* **Data for analysis**
import Mathlib.Data.Bool.Count
import Literature.MathematicalPhysics.QuantumLattice.KomaTasakiTowerState

/-!
# Koma–Tasaki 1994, Theorem 2.4: the averaging identity (OBO1)–(OBO2)

Towards the proof of the named fact `theorem_2_4` of `KomaTasakiSSB.lean` (T. Koma, H. Tasaki,
J. Stat. Phys. **76** (1994) 745–803, `KomaTasaki1994`, Section 5, proof of Lemma `hardLemma`).

KT (OBO1)–(OBO2): for an operator `B` commuting with `C` and a state with `C Φ = 0`,
`c_J ⟨Φ, (O⁽¹⁾)^J B (O⁽¹⁾)^J Φ⟩ = binom(2J, J)⁻¹ Σ_{τ : Σ τ_i = 0} ⟨Φ, (Π_{i ≤ J} O^{τ_i}) B (Π_{i > J} O^{τ_i}) Φ⟩`,
obtained by expanding `O⁽¹⁾ = (O⁺ + O⁻)/2` (the non-commutative binomial expansion
`(O⁺ + O⁻)^J = Σ_{τ ∈ {±}^J} Π_τ`, `sum_wordOp_ofFn`), discarding the words of nonzero total charge
("the constraint comes from the fact that `Φ` is an eigenstate of the `U(1)` generator `C`"), and
counting the surviving words: `#{τ ∈ {±}^{2J} : Σ τ_i = 0} = binom(2J, J)` (`card_pairFilter`).
We index the words of length `2J` as pairs of words of length `J` (`Fin J → Bool`).
The consequence used in the proof of Lemma `hardLemma` is `norm_sub_cCoef_mul_inner_le`: anything within
`δ` of every surviving term is within `δ` of `c_J ⟨Φ, (O⁽¹⁾)^J B (O⁽¹⁾)^J Φ⟩`.

Locators: equation labels such as `(bmDef)`, `(K+Lcond)`, `(dBound1)`, `(OBO2)`, `(Bunshi)` and the
lemma names `easyLemma`/`hardLemma`/`subLemma` (the three lemmas of §5, in this order) are those
of the arXiv source cond-mat/9708132 of `KomaTasaki1994`.

Consumers (2026-08-29): `AndersonTowerOfStatesUnconditional.lean` (KT94 Corollary 2.11 for the Heisenberg antiferromagnet
and hard-core bosons) via `KomaTasakiTowerHardLemma.lean` / `KomaTasakiSSBTowerProofs.lean`.
-/

noncomputable section

open Complex Finset
open scoped InnerProductSpace ComplexConjugate

namespace Literature.MathematicalPhysics.QuantumLattice.KomaTasaki

universe u v

variable {Λ : Type u} [Fintype Λ] {E : Type v} [NormedAddCommGroup E] [InnerProductSpace ℂ E]

/-! ### Counting words with a prescribed number of `+` -/

section Counting

omit [Fintype Λ]

/-- A sum over words of length `n + 1` splits according to the first letter. [folklore] -/
theorem sum_fin_succ_bool {M : Type*} [AddCommMonoid M] {n : ℕ} (f : (Fin (n + 1) → Bool) → M) :
    ∑ τ : Fin (n + 1) → Bool, f τ =
      ∑ τ : Fin n → Bool, f (Fin.cons true τ) + ∑ τ : Fin n → Bool, f (Fin.cons false τ) := by
  rw [← (Fin.consEquiv fun _ : Fin (n + 1) => Bool).sum_comp, Fintype.sum_prod_type,
    Fintype.sum_bool]
  rfl

/-- The number of `+` in a word is at most its length. [folklore] -/
theorem count_ofFn_le {n : ℕ} (τ : Fin n → Bool) (b : Bool) : (List.ofFn τ).count b ≤ n := by
  simpa using List.count_le_length (a := b) (l := List.ofFn τ)

/-- The charge of a word of length `n` with `k` letters `+` is `2k - n`. [folklore] -/
theorem wordCharge_ofFn {n : ℕ} (τ : Fin n → Bool) :
    U1System.wordCharge (List.ofFn τ) = 2 * ((List.ofFn τ).count true : ℤ) - n := by
  have h := List.count_true_add_count_false (List.ofFn τ)
  rw [List.length_ofFn] at h
  rw [U1System.wordCharge]
  omega

/-- `#⁺(- :: l) = #⁺(l)`. [folklore] -/
theorem count_true_cons_false (l : List Bool) : (false :: l).count true = l.count true := by simp

/-- **Counting:** `#{τ : Fin n → Bool | #⁺(τ) = k} = binom(n, k)`, in summatory form. [folklore] -/
theorem sum_ite_count_eq_choose (n k : ℕ) :
    (∑ τ : Fin n → Bool, if (List.ofFn τ).count true = k then (1 : ℕ) else 0) = n.choose k := by
  induction n generalizing k with
  | zero =>
      cases k with
      | zero => simp
      | succ k => simp
  | succ n ih =>
      rw [sum_fin_succ_bool]
      simp only [List.ofFn_cons, List.count_cons_self, count_true_cons_false]
      cases k with
      | zero =>
          have h0 : ∀ τ : Fin n → Bool,
              (if (List.ofFn τ).count true + 1 = 0 then (1 : ℕ) else 0) = 0 := fun τ => by
            rw [if_neg]; omega
          simp only [h0, Finset.sum_const_zero, zero_add, Nat.choose_zero_right]
          rw [ih 0, Nat.choose_zero_right]
      | succ k =>
          simp only [Nat.add_right_cancel_iff]
          rw [ih k, ih (k + 1), Nat.choose_succ_succ']

/-- **Counting:** `#{τ : Fin n → Bool | #⁺(τ) = k} = binom(n, k)`. [folklore] -/
theorem card_filter_count_eq_choose (n k : ℕ) :
    (univ.filter fun τ : Fin n → Bool => (List.ofFn τ).count true = k).card = n.choose k := by
  rw [Finset.card_filter, sum_ite_count_eq_choose]

/-- **Counting the words of charge zero:** `#{(τ₁, τ₂) : #⁺(τ₁) + #⁺(τ₂) = J} = binom(2J, J)`
(Vandermonde). [cite: KomaTasaki1994, §5 (OBO2)] -/
theorem card_pairFilter (J : ℕ) :
    (univ.filter (fun p : (Fin J → Bool) × (Fin J → Bool) =>
        (List.ofFn p.1).count true + (List.ofFn p.2).count true = J)).card = Nat.centralBinom J := by
  rw [Finset.card_filter, Fintype.sum_prod_type]
  simp only
  -- inner sum: `#{τ₂ : #⁺τ₂ = J - #⁺τ₁} = binom(J, J - #⁺τ₁)`
  have h1 : ∀ τ₁ : Fin J → Bool,
      (∑ τ₂ : Fin J → Bool,
        if (List.ofFn τ₁).count true + (List.ofFn τ₂).count true = J then 1 else 0) =
      J.choose (J - (List.ofFn τ₁).count true) := by
    intro τ₁
    rw [← sum_ite_count_eq_choose]
    refine Finset.sum_congr rfl fun τ₂ _ => ?_
    have := count_ofFn_le τ₁ true
    congr 1
    apply propext
    omega
  simp_rw [h1]
  -- fiberwise over the value of `#⁺τ₁`
  rw [← Finset.sum_fiberwise_of_maps_to (s := (univ : Finset (Fin J → Bool)))
    (t := Finset.range (J + 1)) (g := fun τ₁ => (List.ofFn τ₁).count true)
    (fun τ₁ _ => Finset.mem_range.mpr (Nat.lt_succ_of_le (count_ofFn_le τ₁ true)))]
  have h2 : ∀ k ∈ Finset.range (J + 1),
      (∑ τ₁ ∈ (univ : Finset (Fin J → Bool)) with (List.ofFn τ₁).count true = k,
        J.choose (J - (List.ofFn τ₁).count true)) = J.choose k * J.choose (J - k) := by
    intro k _
    rw [Finset.sum_congr rfl (g := fun _ => J.choose (J - k))
      (fun τ₁ hτ => by rw [(Finset.mem_filter.mp hτ).2]), Finset.sum_const, smul_eq_mul,
      card_filter_count_eq_choose]
  rw [Finset.sum_congr rfl h2, ← Finset.Nat.sum_antidiagonal_eq_sum_range_succ_mk
    (f := fun ij => J.choose ij.1 * J.choose ij.2), ← Nat.add_choose_eq, Nat.centralBinom,
    two_mul]

end Counting

namespace U1System

variable (sys : U1System Λ E)

/-! ### The non-commutative binomial expansion of `(O⁺ + O⁻)^J` -/

/-- `(O⁺ + O⁻)^J = Σ_{τ ∈ {±}^J} Π_τ`. [cite: KomaTasaki1994, §5 (OBO1)] -/
theorem sum_wordOp_ofFn (J : ℕ) :
    ∑ τ : Fin J → Bool, sys.wordOp (List.ofFn τ) = (sys.orderPlus + sys.orderMinus) ^ J := by
  induction J with
  | zero => simp
  | succ J ih =>
      rw [sum_fin_succ_bool]
      simp only [List.ofFn_cons, wordOp_cons, sgnOp_true, sgnOp_false, ← Finset.mul_sum, ih,
        pow_succ', add_mul]

/-- `O⁽¹⁾ = ½ (O⁺ + O⁻)`. [cite: KomaTasaki1994, §5 (OBO1)] -/
theorem order_zero_eq_smul : sys.order 0 = (2⁻¹ : ℂ) • (sys.orderPlus + sys.orderMinus) := by
  rw [orderPlus, orderMinus]
  module

/-- `(O⁽¹⁾)^J = 2^{-J} Σ_{τ ∈ {±}^J} Π_τ`. [cite: KomaTasaki1994, §5 (OBO1)] -/
theorem order_zero_pow (J : ℕ) :
    sys.order 0 ^ J = (2⁻¹ : ℂ) ^ J • ∑ τ : Fin J → Bool, sys.wordOp (List.ofFn τ) := by
  rw [order_zero_eq_smul, smul_pow, sum_wordOp_ofFn]

/-! ### The averaging identity -/

/-- Expansion of the sandwich: `4^J ⟨Φ, (O⁽¹⁾)^J B (O⁽¹⁾)^J Φ⟩ = Σ_{τ₁, τ₂} ⟨Φ, Π_{τ₁} B Π_{τ₂} Φ⟩`.
[cite: KomaTasaki1994, §5 (OBO1)] -/
theorem four_pow_mul_inner_sandwich (B : E →L[ℂ] E) (J : ℕ) (Φ : E) :
    (4 : ℂ) ^ J * ⟪Φ, (sys.order 0 ^ J * B * sys.order 0 ^ J) Φ⟫_ℂ =
      ∑ p : (Fin J → Bool) × (Fin J → Bool),
        ⟪Φ, (sys.wordOp (List.ofFn p.1) * B * sys.wordOp (List.ofFn p.2)) Φ⟫_ℂ := by
  set W : E →L[ℂ] E := ∑ τ : Fin J → Bool, sys.wordOp (List.ofFn τ) with hW
  have e1 : ((2⁻¹ : ℂ) ^ J • W) * B * ((2⁻¹ : ℂ) ^ J • W) =
      ((2⁻¹ : ℂ) ^ J * (2⁻¹ : ℂ) ^ J) • (W * B * W) := by
    rw [smul_mul_assoc, smul_mul_assoc, mul_smul_comm, smul_smul]
  rw [order_zero_pow, ← hW, e1, smul_apply, inner_smul_right, ← mul_assoc, ← mul_pow, ← mul_pow]
  have h4 : (4 * (2⁻¹ * 2⁻¹) : ℂ) = 1 := by norm_num
  rw [h4, one_pow, one_mul, hW, Finset.sum_mul, Finset.sum_mul]
  simp only [Finset.mul_sum, FunLike.coe_sum, Finset.sum_apply, inner_sum]
  rw [Fintype.sum_prod_type]

/-- Words of nonzero total charge do not contribute: for `[C, B] = 0` and `C Φ = 0`, if
`⟨Φ, Π_{τ₁} B Π_{τ₂} Φ⟩ ≠ 0` then `#⁺(τ₁) + #⁺(τ₂) = J`. [cite: KomaTasaki1994, §5 (OBO1)] -/
theorem count_add_count_eq_of_inner_ne_zero {B : E →L[ℂ] E} (hB : sys.HasCharge B 0) {Φ : E}
    (hΦ : sys.C Φ = 0) {J : ℕ} (τ₁ τ₂ : Fin J → Bool)
    (h : ⟪Φ, (sys.wordOp (List.ofFn τ₁) * B * sys.wordOp (List.ofFn τ₂)) Φ⟫_ℂ ≠ 0) :
    (List.ofFn τ₁).count true + (List.ofFn τ₂).count true = J := by
  by_contra hne
  apply h
  have hc := ((sys.hasCharge_wordOp (List.ofFn τ₁)).mul hB).mul (sys.hasCharge_wordOp (List.ofFn τ₂))
  refine hc.inner_eq_zero ?_ hΦ
  rw [wordCharge_ofFn, wordCharge_ofFn]
  omega

/-- **The averaging identity (OBO1)–(OBO2), unnormalised:** for `[C, B] = 0` and `C Φ = 0`,
`4^J ⟨Φ, (O⁽¹⁾)^J B (O⁽¹⁾)^J Φ⟩ = Σ_{(τ₁,τ₂) : #⁺ = J} ⟨Φ, Π_{τ₁} B Π_{τ₂} Φ⟩`.
[cite: KomaTasaki1994, §5 (OBO1)–(OBO2)] -/
theorem four_pow_mul_inner_sandwich_eq_sum_filter {B : E →L[ℂ] E} (hB : sys.HasCharge B 0) {Φ : E}
    (hΦ : sys.C Φ = 0) (J : ℕ) :
    (4 : ℂ) ^ J * ⟪Φ, (sys.order 0 ^ J * B * sys.order 0 ^ J) Φ⟫_ℂ =
      ∑ p ∈ univ.filter (fun p : (Fin J → Bool) × (Fin J → Bool) =>
          (List.ofFn p.1).count true + (List.ofFn p.2).count true = J),
        ⟪Φ, (sys.wordOp (List.ofFn p.1) * B * sys.wordOp (List.ofFn p.2)) Φ⟫_ℂ := by
  rw [four_pow_mul_inner_sandwich, Finset.sum_filter_of_ne]
  intro p _ hp
  exact sys.count_add_count_eq_of_inner_ne_zero hB hΦ p.1 p.2 hp

/-- **Consequence used in Lemma `hardLemma` (the step (OBO2)):** if `T₀` is within `δ` of every charge-zero
term `⟨Φ, Π_{τ₁} B Π_{τ₂} Φ⟩`, then `|T₀ - c_J ⟨Φ, (O⁽¹⁾)^J B (O⁽¹⁾)^J Φ⟩| ≤ δ`
(`c_J = 4^J / binom(2J, J)`, and there are exactly `binom(2J, J)` such terms).
[cite: KomaTasaki1994, §5 (OBO2)] -/
theorem norm_sub_cCoef_mul_inner_le {B : E →L[ℂ] E} (hB : sys.HasCharge B 0) {Φ : E}
    (hΦ : sys.C Φ = 0) (J : ℕ) (T₀ : ℂ) {δ : ℝ}
    (h : ∀ τ₁ τ₂ : Fin J → Bool, (List.ofFn τ₁).count true + (List.ofFn τ₂).count true = J →
      ‖T₀ - ⟪Φ, (sys.wordOp (List.ofFn τ₁) * B * sys.wordOp (List.ofFn τ₂)) Φ⟫_ℂ‖ ≤ δ) :
    ‖T₀ - (cCoef J : ℂ) * ⟪Φ, (sys.order 0 ^ J * B * sys.order 0 ^ J) Φ⟫_ℂ‖ ≤ δ := by
  have hsum := sys.four_pow_mul_inner_sandwich_eq_sum_filter hB hΦ J
  have hcard := card_pairFilter J
  set S := univ.filter (fun p : (Fin J → Bool) × (Fin J → Bool) =>
    (List.ofFn p.1).count true + (List.ofFn p.2).count true = J)
  have hpos : (0 : ℝ) < S.card := by rw [hcard]; exact_mod_cast Nat.centralBinom_pos J
  -- `c_J ⟨…⟩ = |S|⁻¹ Σ_{p ∈ S} t_p`
  have hc : (cCoef J : ℂ) * ⟪Φ, (sys.order 0 ^ J * B * sys.order 0 ^ J) Φ⟫_ℂ =
      ((S.card : ℝ) : ℂ)⁻¹ * ∑ p ∈ S,
        ⟪Φ, (sys.wordOp (List.ofFn p.1) * B * sys.wordOp (List.ofFn p.2)) Φ⟫_ℂ := by
    rw [← hsum, ← mul_assoc, cCoef_def, hcard]
    push_cast
    ring
  -- `T₀ = |S|⁻¹ Σ_{p ∈ S} T₀`
  have hT : T₀ = ((S.card : ℝ) : ℂ)⁻¹ * ∑ _p ∈ S, T₀ := by
    rw [Finset.sum_const, nsmul_eq_mul, ← mul_assoc]
    have : ((S.card : ℝ) : ℂ) ≠ 0 := by exact_mod_cast hpos.ne'
    rw [show ((S.card : ℝ) : ℂ) = (S.card : ℂ) by push_cast; rfl] at this ⊢
    rw [inv_mul_cancel₀ this, one_mul]
  rw [hc]
  conv_lhs => rw [hT]
  rw [← mul_sub, ← Finset.sum_sub_distrib, norm_mul, norm_inv]
  have hn : ‖((S.card : ℝ) : ℂ)‖ = S.card := by
    rw [Complex.norm_real, Real.norm_eq_abs, abs_of_pos hpos]
  rw [hn]
  calc (S.card : ℝ)⁻¹ * ‖∑ p ∈ S, (T₀ -
          ⟪Φ, (sys.wordOp (List.ofFn p.1) * B * sys.wordOp (List.ofFn p.2)) Φ⟫_ℂ)‖
      ≤ (S.card : ℝ)⁻¹ * ∑ p ∈ S, ‖T₀ -
          ⟪Φ, (sys.wordOp (List.ofFn p.1) * B * sys.wordOp (List.ofFn p.2)) Φ⟫_ℂ‖ :=
        mul_le_mul_of_nonneg_left (norm_sum_le _ _) (inv_nonneg.mpr hpos.le)
    _ ≤ (S.card : ℝ)⁻¹ * ∑ _p ∈ S, δ :=
        mul_le_mul_of_nonneg_left (Finset.sum_le_sum fun p hp =>
          h p.1 p.2 ((mem_filter_univ p).mp hp)) (inv_nonneg.mpr hpos.le)
    _ = δ := by
        rw [Finset.sum_const, nsmul_eq_mul, ← mul_assoc, inv_mul_cancel₀ hpos.ne', one_mul]

/-- `c_J |⟨Φ, (O⁽¹⁾)^J B (O⁽¹⁾)^J Φ⟩| ≤ ‖B‖ b_J` (KT, the norm estimate proving (dBound2)). [cite: KomaTasaki1994, §5 proof of (dBound2)] -/
theorem cCoef_mul_norm_inner_sandwich_le (B : E →L[ℂ] E) (J : ℕ) (Φ : E) :
    cCoef J * ‖⟪Φ, (sys.order 0 ^ J * B * sys.order 0 ^ J) Φ⟫_ℂ‖ ≤ ‖B‖ * bm sys Φ J := by
  rw [bm_eq]
  have h := norm_inner_sandwich_le (sys.isSymmetric_order 0) B J Φ
  have hc := (cCoef_pos J).le
  calc cCoef J * ‖⟪Φ, (sys.order 0 ^ J * B * sys.order 0 ^ J) Φ⟫_ℂ‖
      ≤ cCoef J * (‖B‖ * ‖(sys.order 0 ^ J) Φ‖ ^ 2) := mul_le_mul_of_nonneg_left h hc
    _ = ‖B‖ * (cCoef J * ‖(sys.order 0 ^ J) Φ‖ ^ 2) := by ring

end U1System

end Literature.MathematicalPhysics.QuantumLattice.KomaTasaki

* **Problem description**
Search the entries for the string "nonzero" and collect each line that has it.

* **Answer to the exercise**
`(O⁺ + O⁻)^J = Σ_{τ ∈ {±}^J} Π_τ`, `sum_wordOp_ofFn`), discarding the words of nonzero total charge
/-- Words of nonzero total charge do not contribute: for `[C, B] = 0` and `C Φ = 0`, if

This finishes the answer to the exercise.